=== DATASET ENTRIES ===
import Summits.BirchSwinnertonDyer.BirchSwinnertonDyer.Theorems.SignedLowerHalvesSmallImageLowerHalfBothSignsRttJunctionShaOfPT
import Summits.BirchSwinnertonDyer.BirchSwinnertonDyer.Theorems.SignedLowerHalvesSmallImageLowerHalfBothSignsRttJunctionShaRhoTwoFinite
import HarnessLib

/-!
# Route `SignedLowerHalves`, crux L `SmallImageLowerHalfBothSigns` (stmt-BirchSwinnertonDyer-23599), line `rtt_w3` v31 → v32 — row S3α from ρ₂ + the Poitou–Tate map π (S3α″), LEAD g14

WHY (HELPER-TABLE addendum 31; honda g28 KEY 2026-08-31T07:39Z). Row S3α (`λ(H²₂/T₂) ≤ λ(Y′)`) is derived (p813666 `lambdaInvariant_quot_le_strictDual_of_PT`) from its Poitou–Tate core
S3α′ «for every `I₂`: a finite-target `Λ`-linear `ρ` on `I₂.H` and a `Λ`-linear `π : Y′ → I₂.H` with `ker ρ ≤ range π`». honda g28 has LANDED the `ρ`-half in the shape
(★★★ `exists_rhoTwo_finite_of_frameSupp`, p815886) «`∃ Loc finite, ρ, ∀ b, ρ b = 0 ↔ LOC b`», where `LOC b` := every degree-2 localisation of every conjugate of every level projection of `b`
at the places of `supp(p𝔣)` vanishes (`mem_ker_semilocMapPi₂_iff_forall_loc`). THIS FILE is the stable glue for the v32 registry act: S3α follows from ANY `ρ`-half of that shape plus the
`π`-half in the matching shape — S3α″ «`∃ π : Y′ →ₗ[Λ] I₂.H, ∀ b, LOC b → b ∈ range π`» (the -w3 lineage's α5′ TARGET, verbatim) — so that the skeleton's registered S3α-stub can be exactly S3α″.
* ★★ `lambdaInvariant_quot_le_strictDual_of_rho_of_pi` — `(∀ I₂, ∃ Loc … ρ, ∀ b, ρ b = 0 ↔ LOC I₂ b) → (∀ I₂, ∃ π, ∀ b, LOC I₂ b → b ∈ range π) → λ(H²₂/T₂) ≤ λ(Y′)`, for an ARBITRARY
  predicate `LOC` (so neither honda's vp-input nor the exact localisation vocabulary enters this file).
THEOREMS ONLY (`--supports stmt-BirchSwinnertonDyer-23599` helper); closes nothing; S3α″, crux L and BSD remain OPEN and are proved for NO curve by any of this.
[cite: NeukirchSchmidtWingberg2008, Ch. VIII §6 (8.6.10)] [cite: Kobayashi2003, Thm. 7.3 i)] [cite: Washington1997, §13.2]
-/

set_option autoImplicit false
-- the Theorems namespace of this sub repeats the summit name by design (D-0017 nested layout)
set_option linter.dupNamespace false

noncomputable section

open scoped NumberField
open Field IsDedekindDomain NumberField
open Literature.NumberTheory.GaloisRepresentations
open Literature.NumberTheory.EllipticCurves
open Literature.NumberTheory.ComplexMultiplication.EllipticUnits (IwasawaAlgebraO₂)
open Literature.NumberTheory.ComplexMultiplication.EllipticUnits.JohnsonLeungKings2011
open Summit.BirchSwinnertonDyer.BirchSwinnertonDyer.Theorems.SmallImageRttD2J1
open Summit.BirchSwinnertonDyer.BirchSwinnertonDyer.Theorems.SmallImageCharSignedSelmer

namespace Summit.BirchSwinnertonDyer.BirchSwinnertonDyer.Theorems.SmallImageRttJunctionSha

variable {K : Type} [Field K] [NumberField K] {p : ℕ} [Fact p.Prime] (S : Set (PadicAlgCl p)) [FiniteDimensional ℚ_[p] (padicCoeffField S)]
  (κ₁ κ₂ : ZpExtension K p) {γK γ₂ : absoluteGaloisGroup K} (hγK : κ₁.IsTopGenerator γK)
  (θ' : absoluteGaloisGroup K →ₜ* (padicCoeffIntegers S)ˣ) (𝔣 : Ideal (𝓞 K))
  {M : Type} [AddCommGroup M] [DistribMulAction (absoluteGaloisGroup K) M] [TopologicalSpace M] [DiscreteTopology M] [Module (padicCoeffIntegers S) M]
  {V : WeierstrassCurve K} {j : V.geomPrimaryTorsion p →+ M} {S₀ : Set (HeightOneSpectrum (𝓞 K))} {ε : ℤˣ}
  (Dψ : SignedTransportDualDataSat κ₁ γK M (padicCoeffIntegers S) V j S₀ ε) (S₁ : Set (HeightOneSpectrum (𝓞 K)))
  (htorM : ∀ m : M, ∃ k : ℕ, p ^ k • m = 0)
  (hstab : ∀ m : M, IsOpen (MulAction.stabilizer (absoluteGaloisGroup K) m : Set (absoluteGaloisGroup K)))

/-- ★★ **Row S3α from a `ρ`-half and a `π`-half sharing an arbitrary "locally trivial" predicate `LOC`.** If for every pinned degree-2 cyclotomic datum `I₂` (i) there are a FINITE
`Λ`-module `Loc` and a `Λ`-linear `ρ : I₂.H → Loc` with `ρ b = 0 ↔ LOC I₂ b` (honda g28 `exists_rhoTwo_finite_of_frameSupp`: `LOC` = all degree-2 localisations at `supp(p𝔣)` vanish), and
(ii) there is a `Λ`-linear `π : Y′ → I₂.H` with `LOC I₂ b → b ∈ range π` (the Poitou–Tate map, -w3 lineage α5′), then `λ_Λ(QuotSMulTop (C (X − C 0)) D₂'.H) ≤ λ_Λ(Y′)` — via
`lambdaInvariant_quot_le_strictDual_of_PT` (α1 + Ш-socket + `Y′` f.g. torsion). [cite: NeukirchSchmidtWingberg2008, Ch. VIII §6 (8.6.10)] [cite: Kobayashi2003, Thm. 7.3 i)] -/
theorem lambdaInvariant_quot_le_strictDual_of_rho_of_pi
    (hγ : ∃ u₁ u₂ : ℤ_[p]ˣ, ZpExtension.IsTopGeneratorPair (κ₁.unitTwist u₁) (κ₂.unitTwist u₂) γK⁻¹ γ₂) (h𝔣 : 𝔣 ≠ ⊥)
    (D₂' : IwasawaCohomologyDataO S κ₁ κ₂ γK⁻¹ γ₂ θ' 𝔣 2)
    [Module.Finite (IwasawaAlgebra p) Dψ.X] (htor : Module.IsTorsion (IwasawaAlgebra p) Dψ.X)
    (LOC : ∀ I₂ : CycIwasawaCohomologyDataO S κ₁ γK⁻¹ θ' (suppPF p 𝔣) 2, I₂.H → Prop)
    (hρ : ∀ I₂ : CycIwasawaCohomologyDataO S κ₁ γK⁻¹ θ' (suppPF p 𝔣) 2,
      letI := I₂.moduleIwasawa
      ∃ (Loc : Type) (_ : AddCommGroup Loc) (_ : Module (IwasawaAlgebra p) Loc) (_ : Finite Loc) (ρ : I₂.H →ₗ[IwasawaAlgebra p] Loc),
        ∀ b : I₂.H, ρ b = 0 ↔ LOC I₂ b)
    (hπ : ∀ I₂ : CycIwasawaCohomologyDataO S κ₁ γK⁻¹ θ' (suppPF p 𝔣) 2,
      letI := I₂.moduleIwasawa
      letI := SmallImageRttD2Seq.strictDualModule κ₁ (padicCoeffIntegers S) V j S₀ ε S₁ htorM hstab hγK
      ∃ π : (↥(SmallImageRttD2Seq.strictSelmer κ₁ M (padicCoeffIntegers S) V j S₀ ε S₁) →+ AddCircle (1 : ℚ)) →ₗ[IwasawaAlgebra p] I₂.H,
        ∀ b : I₂.H, LOC I₂ b → b ∈ LinearMap.range π) :
    letI : Module (IwasawaAlgebra p) (QuotSMulTop (PowerSeries.C (PowerSeries.X - PowerSeries.C (0 : padicCoeffIntegers S)) : IwasawaAlgebraO₂ S) D₂'.H) :=
      Module.compHom _ ((PowerSeries.map (PowerSeries.C : padicCoeffIntegers S →+* IwasawaAlgebraO S)).comp (iwasawaToIwasawaO S))
    letI := SmallImageRttD2Seq.strictDualModule κ₁ (padicCoeffIntegers S) V j S₀ ε S₁ htorM hstab hγK
    lambdaInvariant p (QuotSMulTop (PowerSeries.C (PowerSeries.X - PowerSeries.C (0 : padicCoeffIntegers S)) : IwasawaAlgebraO₂ S) D₂'.H) ≤
      lambdaInvariant p (↥(SmallImageRttD2Seq.strictSelmer κ₁ M (padicCoeffIntegers S) V j S₀ ε S₁) →+ AddCircle (1 : ℚ)) := by
  refine lambdaInvariant_quot_le_strictDual_of_PT S κ₁ κ₂ hγK θ' 𝔣 Dψ S₁ htorM hstab hγ h𝔣 D₂' htor fun I₂ ↦ ?_
  letI := I₂.moduleIwasawa
  letI := SmallImageRttD2Seq.strictDualModule κ₁ (padicCoeffIntegers S) V j S₀ ε S₁ htorM hstab hγK
  obtain ⟨Loc, i1, i2, hfin, ρ, hker⟩ := hρ I₂
  obtain ⟨π, hrange⟩ := hπ I₂
  exact ⟨Loc, i1, i2, hfin, ρ, π, fun b hb ↦ hrange b ((hker b).mp (LinearMap.mem_ker.mp hb))⟩

end Summit.BirchSwinnertonDyer.BirchSwinnertonDyer.Theorems.SmallImageRttJunctionSha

=== EXERCISE ===
Retype exactly the lines above, from the one with "(padicCoeffIntegers S) M]" through the one with "all degree-2 localisations", inclusive.

=== RESPONSE AREA ===
  {M : Type} [AddCommGroup M] [DistribMulAction (absoluteGaloisGroup K) M] [TopologicalSpace M] [DiscreteTopology M] [Module (padicCoeffIntegers S) M]
  {V : WeierstrassCurve K} {j : V.geomPrimaryTorsion p →+ M} {S₀ : Set (HeightOneSpectrum (𝓞 K))} {ε : ℤˣ}
  (Dψ : SignedTransportDualDataSat κ₁ γK M (padicCoeffIntegers S) V j S₀ ε) (S₁ : Set (HeightOneSpectrum (𝓞 K)))
  (htorM : ∀ m : M, ∃ k : ℕ, p ^ k • m = 0)
  (hstab : ∀ m : M, IsOpen (MulAction.stabilizer (absoluteGaloisGroup K) m : Set (absoluteGaloisGroup K)))

/-- ★★ **Row S3α from a `ρ`-half and a `π`-half sharing an arbitrary "locally trivial" predicate `LOC`.** If for every pinned degree-2 cyclotomic datum `I₂` (i) there are a FINITE
`Λ`-module `Loc` and a `Λ`-linear `ρ : I₂.H → Loc` with `ρ b = 0 ↔ LOC I₂ b` (honda g28 `exists_rhoTwo_finite_of_frameSupp`: `LOC` = all degree-2 localisations at `supp(p𝔣)` vanish), and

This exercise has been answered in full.